Segment Start: EXTRACTED RECORDS
/-
Copyright (c) 2026 the pub-hodgecm-mathlib formalisation cell (harness21).  Prover seat hodgecm-mathlib-K2E3-p14 (g3) ((SC-an) line lead since dealer (D28)), HCML Track B
«K2-LIT» (build stream 29), h413 = `stmt-HodgeConjecture-24833`, line `K2_E3_EllipticInputs`, unit U12 «Characters», socket #11 road (11-SC), letter (SC-an), END-GAME
MAP v2 (`K2/STATUS.md` 2026-09-04T02:38:32Z) piece (M5d) «THE EXPLICIT RADIUS»: ★ [M4]'s shell vanishing and consumer shapes with the radius `R = m_C + (1 + 2s + 4m_C) + s`
READ OFF (not `∃ R`), so that the domination half (SC-dom) can bound `R` through (D2).  2026-09-04.
-/
import Summits.HodgeConjecture.HodgeConjecture.Theorems.K2E3SupercuspidalTruncatedCharThm20     -- ★ p856742 [M4] (K2E3-p20 (g3)): the `∃ R` forms; brings ★ [M1], ★ [M3] `cuspForm_cancellation_levelOne_U3`, ★ (f1)
import HarnessLib

/-!
# K2_E3 road (h413), socket #11 (SC-an), END-GAME MAP v2 piece (M5d): THE EXPLICIT RADIUS OF THEOREM 20's SHELL VANISHING —
# `∫_{Ω n ∖ Ω (m_C + (1 + 2s + 4 m_C) + s)} θ(x (y t y⁻¹) x⁻¹) dx = 0` on `U(σ, Φ₃)(K)`, `Θₙ(g) = ∫_{Ω n ∩ Ω R}`, `Θₙ(g) → Θ_R(g)` with `R` explicit

Cell `pub/hodgecm-mathlib`, Track B «K2-LIT», crux H413 = `stmt-HodgeConjecture-24833` (`--supports … --as helper`, count-neutral).  ★ [M4]
`K2E3SupercuspidalTruncatedCharThm20` (K2E3-p20 (g3)) proves, for `g = y t y⁻¹` split-regular and `θ = B u' (ρ(·) u)` a supercuspidal coefficient, `∃ R, ∀ n,
∫_{Ω n ∖ Ω R} θ(x g x⁻¹) dx = 0`; inside its proof `R = m_C + (1 + 2s + 4 m_C) + s` where `C ⊆ Ω m_C` carries the support datum `supp f_t ⊆ C·T` and `y ∈ Ω s` — the radius of ★
`cuspForm_cancellation_levelOne_U3` (K2E3-p21 (g3) over ★ (T20-e1′) `cuspForm_cancellation_levelOne`), print's `1 + σ(x) ≤ c(1+σ(C_γ))(1+σ(y₀))` [HarishChandra1970 VII §3 p. 71].
The DOMINATION half (SC-dom) needs this radius as a FUNCTION of `(m_C, s)` (then ★ (D2) `K2E3ConjugatorHeightControlRankOne` bounds `m_C`, `s` by the discriminant height `λ(t)`, HC's
Cor. of Thm 18 ∕ p. 71 (ii), and the `A`-volume slicing (M5b) turns `Ω R` into the polynomial weight `(1+|λ|)^4`).  This file re-reads ★ [M4] with `(C, m_C, s)` as INPUTS:
* **`setIntegral_sdiff_heightBall_coeff_conj_eq_zero_of_subset`** — `∀ n, ∫ x in Ω n ∖ Ω (m_C + (1 + 2s + 4m_C) + s), θ(x (y t y⁻¹) x⁻¹) dμ = 0` (★ [M4]'s proof verbatim with ★
  `cuspForm_cancellation_levelOne_U3` in place of its `∃`-packaged `_of_isCompact` twin);
* **`truncatedCoeff_eq_inter_and_tendsto_of_subset`** — `Θₙ(g) = ∫_{Ω n ∩ Ω R}` for all `n` and `Θₙ(g) → Θ_R(g)`, `R = m_C + (1 + 2s + 4m_C) + s` (★ (f1) §4);
* `radius_eq` — `m_C + (1 + 2s + 4m_C) + s = 5 m_C + 3 s + 1` (the linear shape (M5e) feeds to (D2)).
Currency = ★ [M4]'s (K2E3-p21 (g3)'s `Valued K ℤᵐ⁰` ∕ `hσv` ∕ `J = Φ₃` frame + [M1]'s `h2 hZs hZc hϖ'`), all discharged at `K = L_w` by ★ [M2a] `K2E3SupercuspModelFrameAtPlace[Cartan]`.

HONEST LABEL: HC_CM is proved only modulo the 7 printed citations (2 remaining named inputs: hLiu418 = stmt-HodgeConjecture-24832, h413 =
stmt-HodgeConjecture-24833) until rung 0 closes; this file is a count-neutral helper.

## References
* [HarishChandra1970] Harish-Chandra (notes by G. van Dijk), *Harmonic Analysis on Reductive p-adic Groups*, LNM 162 (1970), Part VII §2 Theorem 20 p. 70;
  §3 p. 71 eq. (1) and (ii), p. 72 (`Ω(γ)`, `c₁(1+|λ(γ)|)²`).
* [Rogawski1990] J. D. Rogawski, *Automorphic Representations of Unitary Groups in Three Variables*, Ann. of Math. Stud. 123 (1990), §1.10 p. 9, §4.9 p. 54.
-/

set_option autoImplicit false
-- the mandated namespace repeats the single-problem summit's segment (`HodgeConjecture.HodgeConjecture`)
set_option linter.dupNamespace false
Segment End: EXTRACTED RECORDS
** WHAT YOU ARE ASKED TO DO **
Look above for the line with "Copyright (c) 2026"; retype exactly that line, every line after it up to the line with "VII §3 p. 71].", and that line too, nothing else.

** SOLUTION TO THE EXERCISE **
Copyright (c) 2026 the pub-hodgecm-mathlib formalisation cell (harness21).  Prover seat hodgecm-mathlib-K2E3-p14 (g3) ((SC-an) line lead since dealer (D28)), HCML Track B
«K2-LIT» (build stream 29), h413 = `stmt-HodgeConjecture-24833`, line `K2_E3_EllipticInputs`, unit U12 «Characters», socket #11 road (11-SC), letter (SC-an), END-GAME
MAP v2 (`K2/STATUS.md` 2026-09-04T02:38:32Z) piece (M5d) «THE EXPLICIT RADIUS»: ★ [M4]'s shell vanishing and consumer shapes with the radius `R = m_C + (1 + 2s + 4m_C) + s`
READ OFF (not `∃ R`), so that the domination half (SC-dom) can bound `R` through (D2).  2026-09-04.
-/
import Summits.HodgeConjecture.HodgeConjecture.Theorems.K2E3SupercuspidalTruncatedCharThm20     -- ★ p856742 [M4] (K2E3-p20 (g3)): the `∃ R` forms; brings ★ [M1], ★ [M3] `cuspForm_cancellation_levelOne_U3`, ★ (f1)
import HarnessLib

/-!
# K2_E3 road (h413), socket #11 (SC-an), END-GAME MAP v2 piece (M5d): THE EXPLICIT RADIUS OF THEOREM 20's SHELL VANISHING —
# `∫_{Ω n ∖ Ω (m_C + (1 + 2s + 4 m_C) + s)} θ(x (y t y⁻¹) x⁻¹) dx = 0` on `U(σ, Φ₃)(K)`, `Θₙ(g) = ∫_{Ω n ∩ Ω R}`, `Θₙ(g) → Θ_R(g)` with `R` explicit

Cell `pub/hodgecm-mathlib`, Track B «K2-LIT», crux H413 = `stmt-HodgeConjecture-24833` (`--supports … --as helper`, count-neutral).  ★ [M4]
`K2E3SupercuspidalTruncatedCharThm20` (K2E3-p20 (g3)) proves, for `g = y t y⁻¹` split-regular and `θ = B u' (ρ(·) u)` a supercuspidal coefficient, `∃ R, ∀ n,
∫_{Ω n ∖ Ω R} θ(x g x⁻¹) dx = 0`; inside its proof `R = m_C + (1 + 2s + 4 m_C) + s` where `C ⊆ Ω m_C` carries the support datum `supp f_t ⊆ C·T` and `y ∈ Ω s` — the radius of ★
`cuspForm_cancellation_levelOne_U3` (K2E3-p21 (g3) over ★ (T20-e1′) `cuspForm_cancellation_levelOne`), print's `1 + σ(x) ≤ c(1+σ(C_γ))(1+σ(y₀))` [HarishChandra1970 VII §3 p. 71].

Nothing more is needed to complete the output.